Am Wochenende haben sich Bundeskanzler Karl Nehammer und Verteidigungsministerin Klaudia Tanner (beide ÖVP) festgelegt: Österreich soll Teil der geplanten europäischen Luftabwehr-Initiative Sky Shield werden. Die Rede ist von einem "Meilenstein" in der Sicherheitspolitik.

Frage: Was ist Sky Shield?

Antwort: Die European Sky Shield Initiative (ESSI) ist ein Luftabwehrsystem, das derzeit 17 europäische Länder gemeinsam aufbauen wollen. Frühestens in Betrieb gehen könnte es 2025. Der Vorschlag dafür kam im Vorjahr von Deutschland.

Hintergrund ist der Angriffskrieg Russlands gegen die Ukraine: Die bisherige Luftraumabwehr Europas war vor allem auf mögliche Angriffe aus dem Iran fokussiert.

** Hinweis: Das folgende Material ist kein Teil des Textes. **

import Literature.NumberTheory.ModularForms.SiegelHalfSpaceTwoAction
import Literature.NumberTheory.ModularForms.SiegelThetaGenusTwo
import HarnessLib

/-!
# `Sp₄`-invariance on the Siegel half space of degree 2: the form `P_Z`, the theta function, and
# the symplectic volume

Stages 2b–2c of the bottom-up proof of Siegel's volume formula
`Literature.NumberTheory.ModularForms.Siegel1943_vol_F2` (`vol(F₂) = π³/270`; [cite: Klingen1990,
Ch. I §3, closing remark]), continuing `SiegelHalfSpaceTwoAction.lean` (the action
`x ↦ g • x = ofZ ((AZ+B)(CZ+D)⁻¹)` of `Sp₄(ℝ)` on `U = H₂ ⊂ ℝ⁶`) and `SiegelThetaGenusTwo.lean`
(`P_Z`, `θ_Z`). Everything is PROVED (no named facts):

* `pFormC`, `pFormC_smul`, `pFormS_smul` — the positive form `P_Z[(a; b)] = ℓ^* Y⁻¹ ℓ`,
  `ℓ = a - Zb` (`= Y⁻¹[a - Xb] + Y[b]` for real `a, b`, `pFormC_real`; this is Klingen's positive
  symplectic matrix `s(z)` of I.3 (5)) and its **transformation law `P_{g⟨Z⟩}[w] = P_Z[g⁻¹ w]`**
  (Klingen I.3 (6)), from `ℓ_Z(g⁻¹ w) = Qᵀ ℓ_{g⟨Z⟩}(w)` and `Im g⟨Z⟩ = Q⁻ᵀ Y Q̄⁻¹`.
* `toR : Sp₄(ℤ) →* Sp₄(ℝ)` and **`siegelTheta_smul`: `θ_{γ⟨Z⟩}(s) = θ_Z(s)` for `γ ∈ Sp₄(ℤ)`**.
* `hasFDerivAt_smulVec` — `x ↦ g • x` is differentiable on `H₂` with derivative
  `h ↦ ofZ (Q⁻ᵀ Z(h) Q⁻¹)` (Klingen I.1 (5)), via `A - g⟨Z⟩C = Q⁻ᵀ` and the derivative of the
  matrix inverse (`hasFDerivAt_ringInverse`); `det_derivL` — **its Jacobian determinant is
  `|det(CZ + D)|⁻⁶`** (the complex determinant of `H ↦ RᵀHR` on `Sym₂(ℂ)` is `(det R)³`,
  `det_symSq`; real determinant `= |·|²` by `LinearMap.det_restrictScalars`).
* `siegelVolume` — the symplectic volume `dv = dx dy / det y³` on `↥U`, and
  **`instSMulInvariantMeasureU : SMulInvariantMeasure Sp₄(ℝ) ↥U siegelVolume`** (change of
  variables `MeasureTheory.lintegral_image_eq_lintegral_abs_det_fderiv_mul`, as for Mathlib's
  `UpperHalfPlane` volume, together with `det Y(g⟨Z⟩) = det Y / |det(CZ+D)|²`).

## References

* H. Klingen, *Introductory Lectures on Siegel Modular Forms*, CUP 1990, Ch. I §1 (5)–(7) and
  §3 (5)–(6). [Klingen1990]
-/

noncomputable section

namespace Literature.NumberTheory.ModularForms.Sp4Covolume

open Complex Matrix

variable (g : Sp4R) {x : Fin 6 → ℝ}

/-! ### The positive form `P_Z` and its transformation law -/

/-- `(g⟨Z⟩)₁₀ = (g⟨Z⟩)₀₁`. [folklore] -/
theorem smulZ_one_zero (hx : x ∈ U) : smulZ g x 1 0 = smulZ g x 0 1 := by
  have := congrFun (congrFun (smulZ_transpose g hx) 0) 1
  simpa using this

/-- `toYc (g • x)` is the (complexified) imaginary part of `g⟨Z⟩`. [folklore] -/
theorem toYc_smulVec (hx : x ∈ U) :
    toYc (smulVec g x) = ((smulZ g x).map Complex.im).map ((↑) : ℝ → ℂ) := by
  ext i j
  fin_cases i <;> fin_cases j <;> simp [toYc, smulVec, ofZ, smulZ_one_zero g hx]

/-- **`Im g⟨Z⟩ = Q⁻ᵀ Y Q̄⁻¹`** in the form `Qᵀ · Im g⟨Z⟩ · Q̄ = Y` (Klingen (6)). [folklore] -/
theorem transpose_matQ_mul_toYc_smulVec (hx : x ∈ U) :
    (matQ g x)ᵀ * toYc (smulVec g x) * (matQ g x).map (starRingEnd ℂ) = toYc x := by
  have h := transpose_matQ_mul_sub_conj g hx
  rw [sub_map_conj_eq, ← toYc_smulVec g hx, Matrix.mul_smul, Matrix.smul_mul] at h
  have h2I : (2 * I : ℂ) ≠ 0 := mul_ne_zero two_ne_zero Complex.I_ne_zero
  exact smul_right_injective _ h2I h

/-- `det Y` as a complex number. [folklore] -/
theorem det_toYc (x : Fin 6 → ℝ) : (toYc x).det = ((x 3 * x 5 - x 4 ^ 2 : ℝ) : ℂ) := by
  rw [toYc, Matrix.det_fin_two_of]; push_cast; ring

/-- `det Y ≠ 0` on `H₂`. [folklore] -/
theorem isUnit_det_toYc (hx : x ∈ U) : IsUnit (toYc x).det := by
  rw [det_toYc, isUnit_iff_ne_zero, Complex.ofReal_ne_zero]
  have := hx.2; linarith

/-- `adj(Y) · Y = det(Y) · 1`. [folklore] -/
theorem adj_mul_toYc (x : Fin 6 → ℝ) :
    !![(x 5 : ℂ), -x 4; -x 4, x 3] * toYc x =
      ((x 3 * x 5 - x 4 ^ 2 : ℝ) : ℂ) • (1 : Matrix (Fin 2) (Fin 2) ℂ) := by
  ext i j
  fin_cases i <;> fin_cases j <;> simp [Matrix.mul_apply, Fin.sum_univ_two, toYc] <;> ring

/-- The explicit inverse of `Y`. [folklore] -/
theorem toYc_inv (hx : x ∈ U) :
    (toYc x)⁻¹ = ((x 3 * x 5 - x 4 ^ 2 : ℝ) : ℂ)⁻¹ • !![(x 5 : ℂ), -x 4; -x 4, x 3] := by
  have hD : ((x 3 * x 5 - x 4 ^ 2 : ℝ) : ℂ) ≠ 0 := by
    rw [Complex.ofReal_ne_zero]; have := hx.2; linarith
  apply Matrix.inv_eq_left_inv
  rw [Matrix.smul_mul, adj_mul_toYc, smul_smul, inv_mul_cancel₀ hD, one_smul]

/-- **`(Im g⟨Z⟩)⁻¹ = Q̄ Y⁻¹ Qᵀ`.** [folklore] -/
theorem toYc_smulVec_inv (hx : x ∈ U) :
    (toYc (smulVec g x))⁻¹ = (matQ g x).map (starRingEnd ℂ) * (toYc x)⁻¹ * (matQ g x)ᵀ := by
  have huT : IsUnit ((matQ g x)ᵀ).det := by rw [det_transpose]; exact isUnit_det_matQ g hx
  have h := transpose_matQ_mul_toYc_smulVec g hx
  -- Y' Q̄ = Q⁻ᵀ Y
  have h1 : toYc (smulVec g x) * (matQ g x).map (starRingEnd ℂ) = ((matQ g x)ᵀ)⁻¹ * toYc x := by
    rw [← h, ← Matrix.mul_assoc, ← Matrix.mul_assoc, Matrix.nonsing_inv_mul _ huT, Matrix.one_mul]
  apply Matrix.inv_eq_right_inv
  rw [← Matrix.mul_assoc, ← Matrix.mul_assoc, h1, Matrix.mul_assoc ((matQ g x)ᵀ)⁻¹,
    Matrix.mul_nonsing_inv _ (isUnit_det_toYc hx), Matrix.mul_one, Matrix.nonsing_inv_mul _ huT]

/-- `ℓ_Z(a, b) = a - Z b`. [folklore] -/
def ell (x : Fin 6 → ℝ) (a b : Fin 2 → ℂ) : Fin 2 → ℂ := a - toZ x *ᵥ b

/-- The positive form of `P_Z` on `ℂ² × ℂ²`: `P_Z[(a; b)] = ℓ^* Y⁻¹ ℓ`, `ℓ = a - Zb`
(for real `a, b` this is `Y⁻¹[a - Xb] + Y[b]`, Klingen I.3 (5)). [folklore] -/
def pFormC (x : Fin 6 → ℝ) (a b : Fin 2 → ℂ) : ℂ := star (ell x a b) ⬝ᵥ ((toYc x)⁻¹ *ᵥ ell x a b)

/-- **Transformation of `ℓ`**: with `(a'; b') = g⁻¹ (a; b) = (Dᵀa - Bᵀb; -Cᵀa + Aᵀb)`,
`ℓ_Z(a', b') = Qᵀ ℓ_{g⟨Z⟩}(a, b)`. [folklore] -/
theorem ell_transform (hx : x ∈ U) (a b : Fin 2 → ℂ) :
    ell x ((cD g)ᵀ *ᵥ a - (cB g)ᵀ *ᵥ b) (-((cC g)ᵀ *ᵥ a) + (cA g)ᵀ *ᵥ b) =
      (matQ g x)ᵀ *ᵥ ell (smulVec g x) a b := by
  have huT : IsUnit ((matQ g x)ᵀ).det := by rw [det_transpose]; exact isUnit_det_matQ g hx
  have hW : (matQ g x)ᵀ * smulZ g x = (matP g x)ᵀ := by
    rw [smulZ_eq_transpose_form g hx, ← Matrix.mul_assoc, Matrix.mul_nonsing_inv _ huT, Matrix.one_mul]
  unfold ell
  rw [toZ_smulVec g hx, Matrix.mulVec_sub, Matrix.mulVec_mulVec, hW]
  simp only [matP, matQ, transpose_add, transpose_mul, toZ_transpose, Matrix.add_mulVec,
    ← Matrix.mulVec_mulVec, Matrix.mulVec_add, Matrix.mulVec_neg]
  abel

/-- `ū ⬝ (M w) = conj-adjoint identity`: `star u ⬝ᵥ (M *ᵥ w) = star (Mᴴ *ᵥ u) ⬝ᵥ w`. [folklore] -/
theorem star_dotProduct_mulVec (u w : Fin 2 → ℂ) (M : Matrix (Fin 2) (Fin 2) ℂ) :
    star u ⬝ᵥ (M *ᵥ w) = star (Mᴴ *ᵥ u) ⬝ᵥ w := by
  rw [Matrix.star_mulVec, Matrix.conjTranspose_conjTranspose, Matrix.dotProduct_mulVec]

/-- **The transformation law of `P_Z`** (Klingen I.3 (6): `s(g⟨z⟩) = s(z)[g⁻¹]`):
`P_{g⟨Z⟩}[(a; b)] = P_Z[g⁻¹(a; b)]`. [cite: Klingen1990, Ch. I §3 (6)] -/
theorem pFormC_smul (hx : x ∈ U) (a b : Fin 2 → ℂ) :
    pFormC (smulVec g x) a b =
      pFormC x ((cD g)ᵀ *ᵥ a - (cB g)ᵀ *ᵥ b) (-((cC g)ᵀ *ᵥ a) + (cA g)ᵀ *ᵥ b) := by
  unfold pFormC
  rw [ell_transform g hx, toYc_smulVec_inv g hx, ← Matrix.mulVec_mulVec, ← Matrix.mulVec_mulVec,
    star_dotProduct_mulVec _ _ ((matQ g x).map (starRingEnd ℂ))]
  congr 2
  -- (Q̄)ᴴ = Qᵀ
  ext i
  simp [Matrix.conjTranspose_apply, Matrix.map_apply]

/-- `ℓ` for real `a, b` in coordinates: `ℓ = (a - Xb) - i Yb`. [folklore] -/
theorem ell_real (x : Fin 6 → ℝ) (a₀ a₁ b₀ b₁ : ℝ) :
    ell x ![(a₀ : ℂ), a₁] ![(b₀ : ℂ), b₁] =
      ![((a₀ - (x 0 * b₀ + x 1 * b₁) : ℝ) : ℂ) - ((x 3 * b₀ + x 4 * b₁ : ℝ) : ℂ) * I,
        ((a₁ - (x 1 * b₀ + x 2 * b₁) : ℝ) : ℂ) - ((x 4 * b₀ + x 5 * b₁ : ℝ) : ℂ) * I] := by
  unfold ell toZ
  ext i
  fin_cases i <;> simp <;> ring

/-- `ℓ̄ᵀ A ℓ = A[u] + A[w]` for a real symmetric `A` and `ℓ = u - iw`. [folklore] -/
theorem star_quad_real (a c d u₁ u₂ w₁ w₂ : ℝ) :
    star ![(u₁ : ℂ) - (w₁ : ℂ) * I, (u₂ : ℂ) - (w₂ : ℂ) * I] ⬝ᵥ
        (!![(a : ℂ), c; c, d] *ᵥ ![(u₁ : ℂ) - (w₁ : ℂ) * I, (u₂ : ℂ) - (w₂ : ℂ) * I]) =
      ((a * u₁ ^ 2 + 2 * c * u₁ * u₂ + d * u₂ ^ 2 + (a * w₁ ^ 2 + 2 * c * w₁ * w₂ + d * w₂ ^ 2) : ℝ) : ℂ) := by
  simp [Matrix.mulVec, dotProduct, Fin.sum_univ_two, Complex.conj_ofReal]
  linear_combination (-(a * w₁ ^ 2 + 2 * c * w₁ * w₂ + d * w₂ ^ 2 : ℂ)) * Complex.I_sq

/-- **`P_Z` in coordinates**: for real `a, b`,
`P_Z[(a; b)] = Y⁻¹[a - Xb] + Y[b]` (the formula `Sp4Covolume.pForm` of `SiegelThetaGenusTwo`). [folklore] -/
theorem pFormC_real (hx : x ∈ U) (a₀ a₁ b₀ b₁ : ℝ) :
    pFormC x ![(a₀ : ℂ), a₁] ![(b₀ : ℂ), b₁] =
      (((x 5 * (a₀ - (x 0 * b₀ + x 1 * b₁)) ^ 2 - 2 * x 4 * (a₀ - (x 0 * b₀ + x 1 * b₁)) *
          (a₁ - (x 1 * b₀ + x 2 * b₁)) + x 3 * (a₁ - (x 1 * b₀ + x 2 * b₁)) ^ 2) / (x 3 * x 5 - x 4 ^ 2) +
        (x 3 * b₀ ^ 2 + 2 * x 4 * b₀ * b₁ + x 5 * b₁ ^ 2) : ℝ) : ℂ) := by
  have hD : x 3 * x 5 - x 4 ^ 2 ≠ 0 := by have := hx.2; linarith
  unfold pFormC
  rw [toYc_inv hx, Matrix.smul_mulVec, dotProduct_smul, smul_eq_mul, ell_real,
    show (!![(x 5 : ℂ), -x 4; -x 4, x 3] : Matrix (Fin 2) (Fin 2) ℂ) =
      !![((x 5 : ℝ) : ℂ), ((-x 4 : ℝ) : ℂ); ((-x 4 : ℝ) : ℂ), ((x 3 : ℝ) : ℂ)] by push_cast; rfl,
    star_quad_real, ← Complex.ofReal_inv, ← Complex.ofReal_mul]
  congr 1
  field_simp
  ring

/-! ### The transformation law on `ℂ⁴` and on the integer lattice; `θ_Z` is `Sp₄(ℤ)`-invariant -/

/-- Blocks of `g⁻¹ = (Dᵀ -Bᵀ; -Cᵀ Aᵀ)`. [folklore] -/
theorem blk_inv :
    blkA g⁻¹ = (blkD g)ᵀ ∧ blkB g⁻¹ = -(blkB g)ᵀ ∧ blkC g⁻¹ = -(blkC g)ᵀ ∧ blkD g⁻¹ = (blkA g)ᵀ := by
  have h : ((g⁻¹ : Sp4R) : Matrix (Fin 2 ⊕ Fin 2) (Fin 2 ⊕ Fin 2) ℝ) =
      -Matrix.J (Fin 2) ℝ * (g : Matrix (Fin 2 ⊕ Fin 2) (Fin 2 ⊕ Fin 2) ℝ)ᵀ * Matrix.J (Fin 2) ℝ :=
    SymplecticGroup.coe_inv g
  conv_lhs at h => rw [← fromBlocks_blk g⁻¹]
  conv_rhs at h => rw [← fromBlocks_blk g]
  simp only [Matrix.J, fromBlocks_transpose, fromBlocks_neg, fromBlocks_multiply, neg_zero, neg_neg,
    Matrix.zero_mul, Matrix.one_mul, Matrix.neg_mul, zero_add, add_zero, Matrix.mul_zero,
    Matrix.mul_one, Matrix.mul_neg, neg_neg] at h
  obtain ⟨h1, h2, h3, h4⟩ := Matrix.fromBlocks_inj.1 h
  exact ⟨h1, h2, h3, h4⟩

/-- Complexified blocks of `g⁻¹`. [folklore] -/
theorem c_inv :
    cA g⁻¹ = (cD g)ᵀ ∧ cB g⁻¹ = -(cB g)ᵀ ∧ cC g⁻¹ = -(cC g)ᵀ ∧ cD g⁻¹ = (cA g)ᵀ := by
  obtain ⟨h1, h2, h3, h4⟩ := blk_inv g
  refine ⟨?_, ?_, ?_, ?_⟩
  · unfold cA cD; rw [h1, Matrix.transpose_map]
  · unfold cB; rw [h2]; ext i j; simp
  · unfold cC; rw [h3]; ext i j; simp
  · unfold cD cA; rw [h4, Matrix.transpose_map]

/-- The positive form on `ℂ⁴ = ℂ² × ℂ²`. [folklore] -/
def pFormS (x : Fin 6 → ℝ) (w : Fin 2 ⊕ Fin 2 → ℂ) : ℂ :=
  pFormC x (fun i => w (Sum.inl i)) (fun i => w (Sum.inr i))

/-- **`P_{g⟨Z⟩}[w] = P_Z[g⁻¹ w]`** on `ℂ⁴`. [cite: Klingen1990, Ch. I §3 (6)] -/
theorem pFormS_smul (hx : x ∈ U) (w : Fin 2 ⊕ Fin 2 → ℂ) :
    pFormS (smulVec g x) w = pFormS x (gc g⁻¹ *ᵥ w) := by
  obtain ⟨h1, h2, h3, h4⟩ := c_inv g
  unfold pFormS
  rw [pFormC_smul g hx, gc_eq_fromBlocks, h1, h2, h3, h4]
  have ew : w = Sum.elim (fun i => w (Sum.inl i)) (fun i => w (Sum.inr i)) := by
    ext (i | i) <;> rfl
  conv_rhs => rw [ew, fromBlocks_mulVec]
  simp only [Sum.elim_inl, Sum.elim_inr]
  congr 1 <;> (ext i; fin_cases i <;> simp <;> ring)

/-- `Sp₄(ℤ)`. [folklore] -/
abbrev Sp4Z := Matrix.symplecticGroup (Fin 2) ℤ

/-- The inclusion `Sp₄(ℤ) →* Sp₄(ℝ)`. [folklore] -/
def toR : Sp4Z →* Sp4R where
  toFun γ := ⟨(γ : Matrix (Fin 2 ⊕ Fin 2) (Fin 2 ⊕ Fin 2) ℤ).map (Int.castRingHom ℝ),
    SymplecticGroup.map_mem γ.2 (Int.castRingHom ℝ)⟩
  map_one' := by
    apply Subtype.ext
    simp only [OneMemClass.coe_one]
    exact Matrix.map_one _ (map_zero _) (map_one _)
  map_mul' a b := by
    apply Subtype.ext
    simp only [Submonoid.coe_mul]
    exact Matrix.map_mul

/-- The matrix of `toR γ`. [folklore] -/
theorem coe_toR (γ : Sp4Z) :
    ((toR γ : Sp4R) : Matrix (Fin 2 ⊕ Fin 2) (Fin 2 ⊕ Fin 2) ℝ) =
      (γ : Matrix (Fin 2 ⊕ Fin 2) (Fin 2 ⊕ Fin 2) ℤ).map (Int.castRingHom ℝ) := rfl

/-- The complexified matrix of `γ⁻¹` applied to an integral vector is integral:
`gc (toR γ)⁻¹ · w = γ⁻¹ · w`. [folklore] -/
theorem gc_toR_inv_mulVec (γ : Sp4Z) (u : Fin 2 ⊕ Fin 2 → ℤ) :
    gc (toR γ)⁻¹ *ᵥ (fun i => ((u i : ℤ) : ℂ)) =
      fun i => ((((γ⁻¹ : Sp4Z) : Matrix (Fin 2 ⊕ Fin 2) (Fin 2 ⊕ Fin 2) ℤ) *ᵥ u) i : ℂ) := by
  rw [← map_inv, gc, coe_toR, Matrix.map_map]
  have hf : ((↑) : ℝ → ℂ) ∘ ⇑(Int.castRingHom ℝ) = ⇑(Int.castRingHom ℂ) := by
    ext n; simp
  rw [hf]
  ext i
  exact (RingHom.map_mulVec (Int.castRingHom ℂ)
    ((γ⁻¹ : Sp4Z) : Matrix (Fin 2 ⊕ Fin 2) (Fin 2 ⊕ Fin 2) ℤ) u i).symm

Nun sollen Lücken beseitigt werden – zum Beispiel geht es darum, Defizite bei Raketenflugbahnen in großen Höhen und bei der Abwehr von Drohnen und Marschflugkörpern auszugleichen. Zu diesem Zweck wollen die involvierten Staaten gemeinsam Luftabwehrsysteme einkaufen.

Frage: Um welche Bedrohungen geht es konkret?

Antwort: Die in der Bevölkerung Europas weitverbreiteten Vorstellungen von Luftbedrohungen sind vielfach noch von den Bildern der Flächenbombardements des Zweiten Weltkriegs und des Vietnamkriegs geprägt. Inzwischen aber haben sich die Voraussetzungen geändert – als wesentliche Bedrohungen sehen Militärs heute gezielte Angriffe mit luft- oder bodengestützten Raketen (darunter etwa die russischen Hyperschallraketen) sowie mit unbemannten Drohen und Marschflugkörpern an. Alle europäischen Staaten sind darauf schlecht vorbereitet, Österreich ist quasi das Schlusslicht.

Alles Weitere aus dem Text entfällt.